Dalam jurang kegelapan jiwa yang menganga, aku merintih mencari cahaya yang tak kunjung datang.
Aku menulis ini dari dasar jurang terdalam kesadaranku. Kegelapan yang menyelimuti jiwaku bukan sekadar kabut yang bisa tersingkap dengan hembusan angin pagi. Ini adalah kegelapan pekat yang telah mengkristal dalam setiap sel tubuhku. Friedrich Nietzsche pernah berkata, “Jika kau menatap ke dalam jurang, jurang itu juga menatap balik ke dalam dirimu.” Dan jurang itu telah lama menatapku, mengenal setiap lekuk jiwaku yang rusak, setiap inci diriku yang telah mati perlahan.
Aku membutuhkan pertolongan—bukan sekadar uluran tangan kasihan yang sering kali ditawarkan oleh mereka yang takut melihat kegelapan sejati. Aku membutuhkan seseorang yang berani menyelam ke dasar samudera pikiranku yang keruh dan berlumpur. Seseorang yang mampu menemaniku dengan semua sifat abusif yang telah menjadi bagian tak terpisahkan dari diriku. Osamu Dazai dalam “No Longer Human” menulis, “Aku tidak pernah bisa memahami apa yang disebut orang sebagai ‘kebahagiaan’.” Aku merasakan kebenaran itu menembus hingga ke sumsum tulangku.
Dunia tanpa makna ini—dunia yang Albert Camus lukiskan sebagai “absurd”—telah menggerogoti segala substansi dalam diriku. Camus berkata, “Absurditas lahir dari konfrontasi antara panggilan manusia dan keheningan dunia yang tak masuk akal.” Dan di tengah keheningan itu, aku menemukan diriku sendiri berteriak dalam kesunyian yang memekakkan, tanpa seorang pun mendengar. Aku seperti Sisifus, terkutuk mendorong batu ke puncak gunung hanya untuk melihatnya kembali menggelinding ke bawah, berulang tanpa akhir dan tanpa tujuan.

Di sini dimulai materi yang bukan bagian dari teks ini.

/-- **The abelian varieties `A_S`** (every realisation of `(ℚ(ζ₃₁); Φ_S)`, `S = hazamaS₃₁`): SIMPLE ("absolutely
simple"), of dimension `15`, with a rational `(3,3)`-class OUTSIDE `D³(A) ⊗ ℂ` ("`3`-dominated": a nondivisorial
Hodge cycle of codimension `3` on `A` itself). [cite: Hazama2003CyclicCM, §6 (p. 597), Thm. 4.8 (iv) and Rem. 4.10]
[cite: Gordon1999HodgeAVSurvey, 9.2.2] -/
theorem realisation_hazamaS
    (hA : IsCMTypeRealisation (cmTypeOfResidues (L := L) hazamaS₃₁ isCMResidueSet_hazamaS.cm) A ι θ) :
    A.IsSimple ∧ A.dim = 15 ∧ ∃ c : complexBetti A.X 6, IsRationalClass c ∧ IsOfHodgeType 15 A.X 6 3 3 c ∧
      c ∉ divisorClassesSpan A.X 15 3 :=
  ⟨isSimple_of_forall_not_isStableUnder (hasTrivialStabilizer_iff.1 hasTrivialStabilizer_hazamaS) hA,
    dim_eq frame31 hA,
    exists_exceptional_of_hasConstantRows frame31 (hasTrivialStabilizer_iff.1 hasTrivialStabilizer_hazamaS)
      hasConstantRows_hazamaS hA⟩

/-- Such abelian varieties exist (Shimura §6.2 Thm. 3). [cite: Shimura1998, §6.2 Theorem 3]
[cite: Hazama2003CyclicCM, §6 (p. 597)] -/
theorem exists_realisation_hazamaS :
    ∃ (B : AbelianVariety ℂ) (ι' : 𝓞 L →+* End B) (θ' : L →+* Module.End ℂ (complexBetti B.X 1)),
      IsCMTypeRealisation (cmTypeOfResidues (L := L) hazamaS₃₁ isCMResidueSet_hazamaS.cm) B ι' θ' ∧
        B.IsSimple ∧ B.dim = 15 ∧ ∃ c : complexBetti B.X 6, IsRationalClass c ∧ IsOfHodgeType 15 B.X 6 3 3 c ∧
          c ∉ divisorClassesSpan B.X 15 3 :=
  exists_realisation_exceptional_of_hasConstantRows frame31 _
    (hasTrivialStabilizer_iff.1 hasTrivialStabilizer_hazamaS) hasConstantRows_hazamaS

/-- **`Φ_T` is PRIMITIVE** for `T = hazamaT₃₁`. [cite: Hazama2003CyclicCM, §6 (p. 598) and Thm. 4.8 (iii)] -/
theorem isPrimitive_hazamaT (φ₀ : L →+* ℂ) :
    IsPrimitive (ℂ ≃+* ℂ) (cmTypeOfResidues (L := L) hazamaT₃₁ isCMResidueSet_hazamaT.cm).1 φ₀ :=
  (isPrimitive_iff L isCMResidueSet_hazamaT isCMResidueSet_hazamaT.cm φ₀).2
    (hasTrivialStabilizer_iff.1 hasTrivialStabilizer_hazamaT)

/-- **`Φ_T` is DEGENERATE** (`T ∈ S₅`). [cite: Hazama2003CyclicCM, §6 (p. 598) and Thm. 4.8 (ii)] -/
theorem not_isNondegenerate_hazamaT :
    ¬ IsNondegenerate (cmTypeOfResidues (L := L) hazamaT₃₁ isCMResidueSet_hazamaT.cm) :=
  (not_isNondegenerate_iff L frame31 _).2 (Or.inr (Or.inl hasConstantCols_hazamaT))

/-- **`rank(Φ_T) = 14 = (5−1)·3 + 2`** for `T = hazamaT₃₁`. [cite: Hazama2003CyclicCM, §6 (p. 598), §5 and Thm. 4.8 (v)]
[cite: Kubota1965, §4 Lemma 2] -/
theorem cmTypeRank_hazamaT :
    cmTypeRank (cmTypeOfResidues (L := L) hazamaT₃₁ isCMResidueSet_hazamaT.cm) = 14 :=
  cmTypeRank_eq_of_hasConstantCols L frame31 _ (hasTrivialStabilizer_iff.1 hasTrivialStabilizer_hazamaT)
    hasConstantCols_hazamaT

/-- **The abelian varieties `A_T`**: simple `15`-folds with a rational `(5,5)`-class outside `D⁵(A) ⊗ ℂ`
("`5`-dominated"). [cite: Hazama2003CyclicCM, §6 (p. 598), Thm. 4.8 (v) and Rem. 4.10] [cite: Gordon1999HodgeAVSurvey, 9.2.2] -/
theorem realisation_hazamaT
    (hA : IsCMTypeRealisation (cmTypeOfResidues (L := L) hazamaT₃₁ isCMResidueSet_hazamaT.cm) A ι θ) :
    A.IsSimple ∧ A.dim = 15 ∧ ∃ c : complexBetti A.X 10, IsRationalClass c ∧ IsOfHodgeType 15 A.X 10 5 5 c ∧
      c ∉ divisorClassesSpan A.X 15 5 :=
  ⟨isSimple_of_forall_not_isStableUnder (hasTrivialStabilizer_iff.1 hasTrivialStabilizer_hazamaT) hA,
    dim_eq frame31 hA,
    exists_exceptional_of_hasConstantCols frame31 (hasTrivialStabilizer_iff.1 hasTrivialStabilizer_hazamaT)
      hasConstantCols_hazamaT hA⟩

end Recipe

/-! ## §3 The printed lists: primitive and NONDEGENERATE -/

section Printed

variable (L : Type) [Field L] [NumberField L] [IsCyclotomicExtension {31} ℚ L]
variable {A : AbelianVariety ℂ} {ι : 𝓞 L →+* End A} {θ : L →+* Module.End ℂ (complexBetti A.X 1)}

/-- `printedS₃₁` is stable neither under `τ` nor under `κ` (trivial stabiliser). [cite: Hazama2003CyclicCM, §6 (p. 597)] -/
theorem not_isStableUnder_printedS :
    ¬ IsStableUnder 𝓤[31, printedS₃₁] τ₃₁ ∧ ¬ IsStableUnder 𝓤[31, printedS₃₁] κ₃₁ :=
  ⟨hasTrivialStabilizer_iff.1 hasTrivialStabilizer_printedS τ₃₁
      (fun h => absurd (congrArg (fun u : (ZMod 31)ˣ => (u : ZMod 31)) h) (by decide)),
    hasTrivialStabilizer_iff.1 hasTrivialStabilizer_printedS κ₃₁
      (fun h => absurd (congrArg (fun u : (ZMod 31)ˣ => (u : ZMod 31)) h) (by decide))⟩

/-- `printedT₃₁` is stable neither under `τ` nor under `κ`. [cite: Hazama2003CyclicCM, §6 (p. 598)] -/
theorem not_isStableUnder_printedT :
    ¬ IsStableUnder 𝓤[31, printedT₃₁] τ₃₁ ∧ ¬ IsStableUnder 𝓤[31, printedT₃₁] κ₃₁ :=
  ⟨hasTrivialStabilizer_iff.1 hasTrivialStabilizer_printedT τ₃₁
      (fun h => absurd (congrArg (fun u : (ZMod 31)ˣ => (u : ZMod 31)) h) (by decide)),
    hasTrivialStabilizer_iff.1 hasTrivialStabilizer_printedT κ₃₁
      (fun h => absurd (congrArg (fun u : (ZMod 31)ˣ => (u : ZMod 31)) h) (by decide))⟩

/-- **The CM type of the list printed for `S` is NONDEGENERATE** (it lies in none of `S₁`, `S₃`, `S₅`; Thm. 4.8 (ii)).
[cite: Hazama2003CyclicCM, §6 (p. 597) and Thm. 4.8 (ii)] -/
theorem isNondegenerate_printedS :
    IsNondegenerate (cmTypeOfResidues (L := L) printedS₃₁ isCMResidueSet_printedS.cm) :=
  (isNondegenerate_iff L frame31 _).2 ⟨not_hasConstantRows_printedS, not_hasConstantCols_printedS,
    not_isStableUnder_printedS.1, not_isStableUnder_printedS.2⟩

/-- Its rank is the full `16 = 15 + 1`. [cite: Hazama2003CyclicCM, §6 (p. 597) and Thm. 4.8 (ii)] [cite: Kubota1965, §2] -/
theorem cmTypeRank_printedS :
    cmTypeRank (cmTypeOfResidues (L := L) printedS₃₁ isCMResidueSet_printedS.cm) = 16 := by
  have h := isNondegenerate_printedS L
  rw [isNondegenerate_iff_typeRank_eq L frame31] at h
  rw [CyclotomicFermatCMType.cmTypeRank_cmTypeOfResidues_eq 31 L, h]

/-- **The CM type of the list printed for `T` is NONDEGENERATE.** [cite: Hazama2003CyclicCM, §6 (p. 598) and Thm. 4.8 (ii)] -/
theorem isNondegenerate_printedT :
    IsNondegenerate (cmTypeOfResidues (L := L) printedT₃₁ isCMResidueSet_printedT.cm) :=
  (isNondegenerate_iff L frame31 _).2 ⟨not_hasConstantRows_printedT, not_hasConstantCols_printedT,
    not_isStableUnder_printedT.1, not_isStableUnder_printedT.2⟩

/-- Its rank is `16`. [cite: Hazama2003CyclicCM, §6 (p. 598) and Thm. 4.8 (ii)] [cite: Kubota1965, §2] -/
theorem cmTypeRank_printedT :
    cmTypeRank (cmTypeOfResidues (L := L) printedT₃₁ isCMResidueSet_printedT.cm) = 16 := by
  have h := isNondegenerate_printedT L
  rw [isNondegenerate_iff_typeRank_eq L frame31] at h
  rw [CyclotomicFermatCMType.cmTypeRank_cmTypeOfResidues_eq 31 L, h]

/-- **The abelian varieties of the printed type `S`**: simple `15`-folds ALL OF WHOSE POWERS SATISFY THE HODGE
CONJECTURE (nondegenerate: White–Hazama, tree `IsNondegenerate.hodgeConjectureFor_pow`).
[cite: Hazama2003CyclicCM, §6 (p. 597) and Thm. 4.8 (ii)] [cite: Gordon1999HodgeAVSurvey, Thm. 6.4 and §9.3] -/
theorem hodgeConjectureFor_pow_printedS
    (hA : IsCMTypeRealisation (cmTypeOfResidues (L := L) printedS₃₁ isCMResidueSet_printedS.cm) A ι θ) :
    A.IsSimple ∧ A.dim = 15 ∧ ∀ k : ℕ, HodgeConjectureFor (⨁ fun _ : Fin k => A).dim (⨁ fun _ : Fin k => A).X :=
  isSimple_and_hodgeConjectureFor_pow_of_not_mem frame31 not_hasConstantRows_printedS not_hasConstantCols_printedS
    not_isStableUnder_printedS.1 not_isStableUnder_printedS.2 hA

/-- **The abelian varieties of the printed type `T`**: simple `15`-folds all of whose powers satisfy the Hodge
conjecture. [cite: Hazama2003CyclicCM, §6 (p. 598) and Thm. 4.8 (ii)] [cite: Gordon1999HodgeAVSurvey, Thm. 6.4 and §9.3] -/
theorem hodgeConjectureFor_pow_printedT
    (hA : IsCMTypeRealisation (cmTypeOfResidues (L := L) printedT₃₁ isCMResidueSet_printedT.cm) A ι θ) :
    A.IsSimple ∧ A.dim = 15 ∧ ∀ k : ℕ, HodgeConjectureFor (⨁ fun _ : Fin k => A).dim (⨁ fun _ : Fin k => A).X :=
  isSimple_and_hodgeConjectureFor_pow_of_not_mem frame31 not_hasConstantRows_printedT not_hasConstantCols_printedT
    not_isStableUnder_printedT.1 not_isStableUnder_printedT.2 hA

end Printed

end CyclotomicThirtyOne

end Literature.AlgebraicGeometry.ComplexMultiplication

end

Aku merindukan diriku yang dulu—sosok yang mampu merasakan keceriaan hidup, yang memiliki empati bagi sesama, yang bertanggung jawab atas eksistensinya sendiri. Namun sosok itu telah lama tenggelam dalam lautan keputusasaan. Arthur Schopenhauer mungkin benar ketika ia menulis bahwa kehidupan bergerak seperti pendulum antara penderitaan dan kebosanan. Aku telah merasakan kedua ujung pendulum itu, dan kini terjebak dalam ketidakmampuan merasakan apa pun kecuali kehampaan.
Aku membutuhkan seorang wanita—bukan dalam pengertian dangkal akan hasrat dan kesenangan sesaat. Aku membutuhkan jiwa yang bisa memahami bahwa mencintaiku berarti mencintai monster. Seseorang yang mampu bertahan dalam badai kemarahanku, yang tidak lari saat menyaksikan kebrutalan pikiranku. Edogawa Rampo dalam karyanya sering menggambarkan sisi gelap psikologi manusia, kecenderungan untuk terpesona pada kerusakan. Mungkin itulah yang kucari—seseorang yang menemukan keindahan dalam kerusakanku.
Aku ingin mencintai dan dicintai dengan keegoisanku yang tak terbendung. Aku ingin memberikan seluruh ketulusanku yang tersisa pada seseorang yang tidak takut melihat sisi tergelapku. Jean-Paul Sartre pernah mengatakan, “Neraka adalah orang lain.” Tapi mungkin neraka sebenarnya adalah ketidakmampuan untuk benar-benar terhubung dengan orang lain. Aku telah hidup di neraka itu selama bertahun-tahun.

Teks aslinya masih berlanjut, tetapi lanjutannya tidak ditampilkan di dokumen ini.